> YOUR GOAL
What is the number of lines in the entries that contain "EtaleTheta"? Reply with that number only.

> PROVIDED MATERIAL
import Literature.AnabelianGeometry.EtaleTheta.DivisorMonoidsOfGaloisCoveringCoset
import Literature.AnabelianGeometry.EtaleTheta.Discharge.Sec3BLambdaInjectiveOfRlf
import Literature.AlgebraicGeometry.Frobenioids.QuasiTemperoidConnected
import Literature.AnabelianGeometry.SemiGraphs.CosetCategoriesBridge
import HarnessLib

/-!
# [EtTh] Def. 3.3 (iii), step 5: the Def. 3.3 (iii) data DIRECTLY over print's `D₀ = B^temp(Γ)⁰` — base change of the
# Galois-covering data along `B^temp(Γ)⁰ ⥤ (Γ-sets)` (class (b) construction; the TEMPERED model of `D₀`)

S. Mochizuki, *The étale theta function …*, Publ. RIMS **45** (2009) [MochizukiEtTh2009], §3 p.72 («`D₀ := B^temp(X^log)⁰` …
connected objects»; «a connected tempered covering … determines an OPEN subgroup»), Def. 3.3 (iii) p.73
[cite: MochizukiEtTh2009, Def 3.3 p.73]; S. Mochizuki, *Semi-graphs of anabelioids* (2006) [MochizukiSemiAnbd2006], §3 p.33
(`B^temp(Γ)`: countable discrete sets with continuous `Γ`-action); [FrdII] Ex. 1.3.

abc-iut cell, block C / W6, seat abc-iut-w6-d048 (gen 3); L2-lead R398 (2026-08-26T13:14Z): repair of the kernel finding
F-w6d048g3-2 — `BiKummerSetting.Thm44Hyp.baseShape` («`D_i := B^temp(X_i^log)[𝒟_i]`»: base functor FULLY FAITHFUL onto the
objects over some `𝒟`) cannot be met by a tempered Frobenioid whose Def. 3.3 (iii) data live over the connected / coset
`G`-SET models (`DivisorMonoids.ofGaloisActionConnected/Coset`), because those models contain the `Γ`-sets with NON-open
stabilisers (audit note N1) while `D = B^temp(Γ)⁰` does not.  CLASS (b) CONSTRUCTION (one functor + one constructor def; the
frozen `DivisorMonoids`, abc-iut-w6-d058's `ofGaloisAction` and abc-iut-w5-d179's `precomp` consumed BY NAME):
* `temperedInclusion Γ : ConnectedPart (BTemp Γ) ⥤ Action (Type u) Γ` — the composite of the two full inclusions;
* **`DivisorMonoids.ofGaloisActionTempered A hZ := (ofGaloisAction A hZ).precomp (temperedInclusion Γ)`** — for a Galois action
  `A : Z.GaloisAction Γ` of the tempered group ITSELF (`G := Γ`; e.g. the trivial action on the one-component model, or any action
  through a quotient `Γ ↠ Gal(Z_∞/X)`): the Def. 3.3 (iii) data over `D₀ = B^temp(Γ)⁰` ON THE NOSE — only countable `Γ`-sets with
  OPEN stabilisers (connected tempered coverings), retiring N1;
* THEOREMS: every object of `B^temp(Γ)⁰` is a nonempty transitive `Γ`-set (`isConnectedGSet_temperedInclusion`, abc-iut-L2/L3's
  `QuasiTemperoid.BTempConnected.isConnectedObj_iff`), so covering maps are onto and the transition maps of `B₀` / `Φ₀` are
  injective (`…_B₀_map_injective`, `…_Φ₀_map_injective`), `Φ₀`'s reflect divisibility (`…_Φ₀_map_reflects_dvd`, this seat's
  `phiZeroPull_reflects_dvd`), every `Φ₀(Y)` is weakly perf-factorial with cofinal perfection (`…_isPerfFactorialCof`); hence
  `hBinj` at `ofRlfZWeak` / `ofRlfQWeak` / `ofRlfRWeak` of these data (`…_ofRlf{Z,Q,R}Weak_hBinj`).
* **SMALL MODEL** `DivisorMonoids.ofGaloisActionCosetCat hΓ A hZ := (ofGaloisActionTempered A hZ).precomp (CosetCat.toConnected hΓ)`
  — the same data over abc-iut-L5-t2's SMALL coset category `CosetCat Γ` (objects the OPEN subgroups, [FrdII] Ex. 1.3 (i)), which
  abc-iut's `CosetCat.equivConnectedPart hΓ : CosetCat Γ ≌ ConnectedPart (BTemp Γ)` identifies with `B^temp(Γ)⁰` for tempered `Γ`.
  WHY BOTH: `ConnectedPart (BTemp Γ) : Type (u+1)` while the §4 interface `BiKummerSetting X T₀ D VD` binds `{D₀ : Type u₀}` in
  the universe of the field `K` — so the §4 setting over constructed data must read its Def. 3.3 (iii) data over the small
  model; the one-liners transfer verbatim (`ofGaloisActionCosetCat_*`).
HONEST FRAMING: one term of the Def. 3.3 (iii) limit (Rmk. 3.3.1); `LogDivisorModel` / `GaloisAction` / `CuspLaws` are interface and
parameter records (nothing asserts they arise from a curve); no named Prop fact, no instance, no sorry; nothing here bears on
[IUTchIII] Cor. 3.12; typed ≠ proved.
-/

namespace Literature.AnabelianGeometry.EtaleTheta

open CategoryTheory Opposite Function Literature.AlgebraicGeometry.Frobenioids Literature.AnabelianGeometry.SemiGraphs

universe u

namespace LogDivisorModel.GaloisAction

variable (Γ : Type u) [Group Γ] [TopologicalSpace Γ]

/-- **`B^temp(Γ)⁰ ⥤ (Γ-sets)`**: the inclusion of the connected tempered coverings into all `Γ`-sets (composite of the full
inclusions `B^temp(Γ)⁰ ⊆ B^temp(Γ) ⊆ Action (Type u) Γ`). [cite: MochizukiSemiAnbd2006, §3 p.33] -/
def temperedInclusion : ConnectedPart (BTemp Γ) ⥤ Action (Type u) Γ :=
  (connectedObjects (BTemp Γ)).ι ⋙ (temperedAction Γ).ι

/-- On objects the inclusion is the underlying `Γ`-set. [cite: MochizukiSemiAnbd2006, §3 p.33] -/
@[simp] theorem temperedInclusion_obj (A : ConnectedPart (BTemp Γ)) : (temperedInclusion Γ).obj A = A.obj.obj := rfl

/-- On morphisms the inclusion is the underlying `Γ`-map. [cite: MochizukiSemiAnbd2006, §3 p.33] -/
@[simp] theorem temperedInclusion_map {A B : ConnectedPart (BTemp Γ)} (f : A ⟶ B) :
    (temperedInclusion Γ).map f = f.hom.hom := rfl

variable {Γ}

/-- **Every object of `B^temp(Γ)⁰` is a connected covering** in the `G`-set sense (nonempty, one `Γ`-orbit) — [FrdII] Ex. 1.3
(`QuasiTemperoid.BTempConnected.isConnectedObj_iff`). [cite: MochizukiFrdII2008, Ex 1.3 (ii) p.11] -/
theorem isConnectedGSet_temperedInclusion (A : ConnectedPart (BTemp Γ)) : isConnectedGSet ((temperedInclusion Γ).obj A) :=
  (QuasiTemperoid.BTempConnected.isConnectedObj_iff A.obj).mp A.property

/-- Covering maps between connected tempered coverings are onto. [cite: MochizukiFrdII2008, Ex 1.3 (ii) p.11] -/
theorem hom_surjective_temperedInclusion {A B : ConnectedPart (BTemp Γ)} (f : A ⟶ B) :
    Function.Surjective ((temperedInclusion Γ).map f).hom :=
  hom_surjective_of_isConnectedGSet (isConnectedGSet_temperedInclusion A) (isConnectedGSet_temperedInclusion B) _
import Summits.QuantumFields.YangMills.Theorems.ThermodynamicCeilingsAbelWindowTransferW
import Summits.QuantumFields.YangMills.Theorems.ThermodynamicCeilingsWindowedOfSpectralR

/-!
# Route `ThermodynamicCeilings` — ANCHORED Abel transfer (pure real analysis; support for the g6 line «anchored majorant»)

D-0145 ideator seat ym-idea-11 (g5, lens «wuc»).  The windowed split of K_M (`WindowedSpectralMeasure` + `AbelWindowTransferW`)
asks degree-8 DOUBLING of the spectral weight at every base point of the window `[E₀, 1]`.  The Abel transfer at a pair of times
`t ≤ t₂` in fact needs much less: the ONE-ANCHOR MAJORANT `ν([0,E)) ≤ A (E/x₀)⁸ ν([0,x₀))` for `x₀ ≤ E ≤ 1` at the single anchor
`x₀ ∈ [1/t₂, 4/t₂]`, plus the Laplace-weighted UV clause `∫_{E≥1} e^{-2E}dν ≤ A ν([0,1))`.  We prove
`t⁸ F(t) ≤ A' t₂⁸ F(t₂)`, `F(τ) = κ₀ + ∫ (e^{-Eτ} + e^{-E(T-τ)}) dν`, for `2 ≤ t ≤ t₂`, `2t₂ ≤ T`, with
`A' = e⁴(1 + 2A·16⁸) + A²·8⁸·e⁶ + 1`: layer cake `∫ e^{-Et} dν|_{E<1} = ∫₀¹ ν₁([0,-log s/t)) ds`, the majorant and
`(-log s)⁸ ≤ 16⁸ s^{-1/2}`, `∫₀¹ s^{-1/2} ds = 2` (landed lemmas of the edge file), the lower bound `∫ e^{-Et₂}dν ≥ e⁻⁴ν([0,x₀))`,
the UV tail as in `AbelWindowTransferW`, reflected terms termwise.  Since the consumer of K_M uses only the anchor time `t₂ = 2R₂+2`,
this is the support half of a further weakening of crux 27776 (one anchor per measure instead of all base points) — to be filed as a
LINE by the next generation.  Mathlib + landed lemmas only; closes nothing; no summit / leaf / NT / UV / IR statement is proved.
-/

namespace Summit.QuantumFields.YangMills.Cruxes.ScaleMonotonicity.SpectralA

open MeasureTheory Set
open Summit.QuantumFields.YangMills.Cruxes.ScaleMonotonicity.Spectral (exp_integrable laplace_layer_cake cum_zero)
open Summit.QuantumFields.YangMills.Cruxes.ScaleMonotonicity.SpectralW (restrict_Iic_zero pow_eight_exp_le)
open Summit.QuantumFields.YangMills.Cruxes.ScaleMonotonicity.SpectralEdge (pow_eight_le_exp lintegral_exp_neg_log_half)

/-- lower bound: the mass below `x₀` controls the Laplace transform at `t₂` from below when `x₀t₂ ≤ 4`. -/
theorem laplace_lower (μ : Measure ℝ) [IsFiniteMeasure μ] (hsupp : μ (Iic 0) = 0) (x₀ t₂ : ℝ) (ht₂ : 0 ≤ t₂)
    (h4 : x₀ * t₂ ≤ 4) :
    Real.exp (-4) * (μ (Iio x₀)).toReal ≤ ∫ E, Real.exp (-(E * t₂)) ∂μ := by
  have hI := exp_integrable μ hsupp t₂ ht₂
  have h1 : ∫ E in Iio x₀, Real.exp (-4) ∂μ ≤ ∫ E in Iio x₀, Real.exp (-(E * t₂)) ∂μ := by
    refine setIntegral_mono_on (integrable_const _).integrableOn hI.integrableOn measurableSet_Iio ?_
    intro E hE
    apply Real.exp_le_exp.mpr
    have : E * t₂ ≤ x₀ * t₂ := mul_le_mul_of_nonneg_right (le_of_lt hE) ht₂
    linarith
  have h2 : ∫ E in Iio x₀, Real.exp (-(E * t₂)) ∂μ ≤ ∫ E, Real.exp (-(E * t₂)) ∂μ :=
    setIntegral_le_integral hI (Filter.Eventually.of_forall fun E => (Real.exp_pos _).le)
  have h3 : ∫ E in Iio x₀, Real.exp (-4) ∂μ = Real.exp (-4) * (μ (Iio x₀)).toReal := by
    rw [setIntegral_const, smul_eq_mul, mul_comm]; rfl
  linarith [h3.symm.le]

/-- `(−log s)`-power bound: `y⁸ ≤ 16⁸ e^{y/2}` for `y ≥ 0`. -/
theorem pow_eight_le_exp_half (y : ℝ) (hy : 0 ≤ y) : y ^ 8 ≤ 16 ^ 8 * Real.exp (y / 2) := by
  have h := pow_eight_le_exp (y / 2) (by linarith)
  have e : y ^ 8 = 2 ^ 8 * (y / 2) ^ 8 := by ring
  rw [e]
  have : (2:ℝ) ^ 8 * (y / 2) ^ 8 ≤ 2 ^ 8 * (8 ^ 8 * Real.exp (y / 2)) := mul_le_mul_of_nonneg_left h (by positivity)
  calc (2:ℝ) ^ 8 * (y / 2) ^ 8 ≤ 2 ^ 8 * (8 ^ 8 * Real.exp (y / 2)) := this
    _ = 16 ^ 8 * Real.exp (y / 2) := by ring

> EXERCISE SOLUTION
3